# Thread: Help With word Problem

1. ## Help With word Problem

A student is in a stationary hot-air balloon that is momentarily fixed at 1,325 ft above a piece of land. This pilot looks down 60o (from horizontal) and turns laterally 360o

a) How many acres of land are contained by the cone created by her line of site?
b) How high would the balloon be if, using the same procedure, an area four times greater is encompassed?

2. ## Re: Help With word Problem

Hey bossmann.

Hint: How do you find the radius of the circle using Pythagoras' Theorem and the sin/cos/tan relationship with a right angled triangle?

3. ## Re: Help With word Problem

Hello, bossmann!

A student is in a stationary hot-air balloon that is momentarily fixed at 1,325 ft above a piece of land.
The pilot looks down 60o (from horizontal) and turns laterally 360o.

a) How many acres of land are contained by the cone created by her line of site?

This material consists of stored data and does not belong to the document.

import Summits.Ventures.CertifiedManyBodySolver.Observables.MeanFieldClassExclusionPolarisedCapV2LaUnderdoped
import Literature.MathematicalPhysics.QuantumLattice.HubbardFermiSeaTangentRows
import Literature.MathematicalPhysics.QuantumLattice.HubbardFermiSeaTangentRowsCS3AtlasC
import Literature.MathematicalPhysics.QuantumLattice.HubbardFermiSeaTangentRowsLowB
import Literature.MathematicalPhysics.QuantumLattice.HubbardFermiSeaTangentRowsLscoColumns
import Summits.Ventures.CertifiedManyBodySolver.Certificates.HubbardSquare_afhfCap_n1_U6
import HarnessLib

/-!
# Ventures/CertifiedManyBodySolver — Observables/MeanFieldClassExclusionStripAFCap.lean

HONEST FRAMING: first certified bounds; not a superconductivity verdict; every number certified or labelled float.
A competing-order EXCLUSION removes a named class of candidate ground states; it never says which order is present;
no phase sentence follows.

Cell `hubbard-tc` (MO-S3, D-0096), seat `hubbard-tc-mod-3` (G3), `prover-hubbard-tc-mod-3-g6-0`. The HYPOTHESIS-FREE edition of the cell's FIRST G3
word, the memo-strip MF/BCS-class exclusion `m3Strip_docc_lt_sq_half_density_of` (`MeanFieldClassExclusionStrip.lean`, p467392: `t' ∈ [−3/10, 0]`,
`n = 7/8`, every `U ≥ 6`, CONDITIONAL on the certified GS ceilings #354 ∧ #445 at the anchors (8, 7/8, 0) / (8, 7/8, −1/4)). Here:

* `stripP_n78_docc_lt` — `t' ∈ [−3/10, 0]`, `n = 7/8`, EVERY `U ≥ 29/5`: every GS torus limit has `Re ω(n_{0↑}n_{0↓}) < (7/16)²`, with NO claim node.

CAP at `U_c = 6` = the vacuum chord `(7/8)·C₆` of hubbard-box-p2's KERNEL-CHECKED antiferromagnetic Hartree–Fock half-filling cap plane
(`afhfCap_n1_U6_at`: `e₀(1, t', U, 1) ≤ −0.5920693929` for every `t'`, `U ≤ 6`; device `objE_vacChord_cap`); FLOOR = kernel Fermi-sea tangent rows at
`n₀ = 7/8` on the columns `−3/10 | −1/4 | −1/5 | −3/20 | 0` read between columns by the `t'`-chord (`objE_floorChord_mul`); TAIL =
`doccN_lt_of_capUc_threshold` with `U_c = 6` (cap monotone in `U` below, Hartree–Fock slope `(n/2)²` above). Exact piece margins at `U₁ = 29/5`
(designer `hubbard-tc-mod-3/g6-replay/editions/`): `+0.0649`, `+0.0614`, `+0.0546`, `+0.0179` (binding at `t' = 0`). The conditional word stays true and cited.
WHAT THIS IS NOT: a statement about stripes, d-wave order or T_c; tight; a phase word.

References: Bach–Lieb–Solovej, J. Stat. Phys. 76 (1994) 3, eq. (2c.36) [BachLiebSolovej1994]; Koma–Tasaki, J. Stat. Phys. 76 (1994) 745, §1 [KomaTasaki1994];
Lieb–Loss, Duke Math. J. 71 (1993) 337, §8 Thm 8.2 [LiebLoss1993]; Israel (1979) Thm I.3.4 [Israel1979]; Ruelle (1969) §3.3 [Ruelle1969].
-/

noncomputable section

namespace Summit.Ventures.CertifiedManyBodySolver.Observables

open Literature.MathematicalPhysics.QuantumLattice
open Literature.MathematicalPhysics.QuantumLattice.ThermodynamicLimit
open Summit.Ventures.CertifiedManyBodySolver.Certificates
open Matrix HubbardWave0 Literature.Probability.LatticeModels Filter Topology Set
open scoped ComplexOrder BigOperators

/-- **Memo strip `t' ∈ [−3/10, 0]`, `n = 7/8` — MF/BCS class excluded at EVERY `U ≥ 29/5`, HYPOTHESIS-FREE** (the conditional strip word
`m3Strip_docc_lt_sq_half_density_of` needs #354 ∧ #445 and starts at `U = 6`). Every torus limit `ω` of unit `(rectN (7/8) L, S^z = 0)`-sector ground
states of `hubbardTorusTT' L 1 t' U` has `Re ω(n_{0↑}n_{0↓}) < (7/16)²`. Cap = vacuum chord of the kernel AF-HF half-filling cap at `U_c = 6`; floor =
`t'`-chords of the tangent rows at `n₀ = 7/8` on `−3/10 | −1/4 | −1/5 | −3/20 | 0`; margins `+0.0649 / +0.0614 / +0.0546 / +0.0179`.
[cite: BachLiebSolovej1994, eq. (2c.36)] [cite: KomaTasaki1994, §1] [cite: LiebLoss1993, §8, Theorem 8.2] -/
theorem stripP_n78_docc_lt {t' U : ℝ} (ht1 : -3 / 10 ≤ t') (ht2 : t' ≤ 0) (hU : 29 / 5 ≤ U) :
    ∀ (ω : InfVolFermionState 2) (Ls : ℕ → ℕ) (ψ : ∀ L, Fock (Orb (FermionTorus 2 L))),
      Tendsto Ls atTop atTop →
      (∀ j, IsGroundStateInSector (hubbardTorusTT' (Ls j) 1 t' U) (rectN (7 / 8) (Ls j)) 0 (ψ (Ls j))) →
      (∀ j, star (ψ (Ls j)) ⬝ᵥ ψ (Ls j) = 1) → ω.IsTorusLimitOf ψ Ls →
      (ω.expect ({0} : Finset (Site 2))
        (nAt 0 (Finset.mem_singleton_self 0) 0 * nAt 0 (Finset.mem_singleton_self 0) 1)).re < ((7 / 8 : ℝ) / 2) ^ 2 := by
  have hn0 : (0 : ℝ) ≤ 7 / 8 := by norm_num
  have hn2' : (7 / 8 : ℝ) < 2 := by norm_num
  have hcap := objE_vacChord_cap (n := 7 / 8) (by norm_num : (0 : ℝ) ≤ 6) (afhfCap_n1_U6_at t' (by norm_num : (0 : ℝ) ≤ 6) le_rfl)
    (by norm_num) (by norm_num)
  have r0 := fermiSeaTangentRow_tPrime_neg_three_div_ten_at_seven_div_eight (U := 0) le_rfl hn0 hn2'
  have r1 := fermiSeaTangentRow_tPrime_neg_one_div_four_at_seven_div_eight (U := 0) le_rfl hn0 hn2'
  have r2 := fermiSeaTangentRow_tPrime_neg_one_div_five_at_seven_div_eight (U := 0) le_rfl hn0 hn2'
  have r3 := fermiSeaTangentRow_tPrime_neg_three_div_twenty_at_seven_div_eight (U := 0) le_rfl hn0 hn2'
  have r4 := fermiSeaTangentRow_tPrime_zero_at_seven_div_eight (U := 0) le_rfl hn0 hn2'
  rcases le_or_gt t' (-1 / 4) with hp0 | hp0
  · have hfl := objE_floorChord_mul (s := t') (n := 7 / 8) (k := 20) hn0 hn2' (by norm_num : (-3 / 10 : ℝ) < -1 / 4) r0 r1 ht1 hp0 (by norm_num)
    exact doccN_lt_of_capUc_threshold (U₁ := 29 / 5) (Uc := 6) (n := 7 / 8) (by norm_num) (by norm_num) hU hn0 hn2' hcap hfl (by linarith)
  · -- `t' > -1/4`
    rcases le_or_gt t' (-1 / 5) with hp1 | hp1
    · have hfl := objE_floorChord_mul (s := t') (n := 7 / 8) (k := 20) hn0 hn2' (by norm_num : (-1 / 4 : ℝ) < -1 / 5) r1 r2 hp0.le hp1 (by norm_num)
      exact doccN_lt_of_capUc_threshold (U₁ := 29 / 5) (Uc := 6) (n := 7 / 8) (by norm_num) (by norm_num) hU hn0 hn2' hcap hfl (by linarith)
    · -- `t' > -1/5`
      rcases le_or_gt t' (-3 / 20) with hp2 | hp2
      · have hfl := objE_floorChord_mul (s := t') (n := 7 / 8) (k := 20) hn0 hn2' (by norm_num : (-1 / 5 : ℝ) < -3 / 20) r2 r3 hp1.le hp2 (by norm_num)
        exact doccN_lt_of_capUc_threshold (U₁ := 29 / 5) (Uc := 6) (n := 7 / 8) (by norm_num) (by norm_num) hU hn0 hn2' hcap hfl (by linarith)
      · -- `t' > -3/20`
        have hfl := objE_floorChord_mul (s := t') (n := 7 / 8) (k := 20 / 3) hn0 hn2' (by norm_num : (-3 / 20 : ℝ) < 0) r3 r4 hp2.le ht2 (by norm_num)
        exact doccN_lt_of_capUc_threshold (U₁ := 29 / 5) (Uc := 6) (n := 7 / 8) (by norm_num) (by norm_num) hU hn0 hn2' hcap hfl (by linarith)

end Summit.Ventures.CertifiedManyBodySolver.Observables

end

Looking down, she will see a circle of radius $\displaystyle r.$
Code:
                *
/|\
/ | \
/  |  \
/   |30o\
/    |    \
/ 1325|     \
/      |      \
/       |       \
/        |        \
*---------+---------*
r         r
We have: .$\displaystyle \tan30^o \:=\:\frac{r}{1325} \quad\Rightarrow\quad r \:=\:1325\tan30^o \:=\:764.9891067 \:\approx\:765\text{ ft.}$

The area is: .$\displaystyle \pi r^2 \:=\:\pi(765^2) \:=\:1,\!838,\!538.561\text{ ft}^2.$

I'll let you convert it to acres.

b) How high would the balloon be if, using the same procedure, an area 4 times greater is encompassed?

To have four times the area, we must have twice the radius.
Therefore, the height must be twice as high: .$\displaystyle 2 \times 1325 \:=\:2650\text{ ft.}$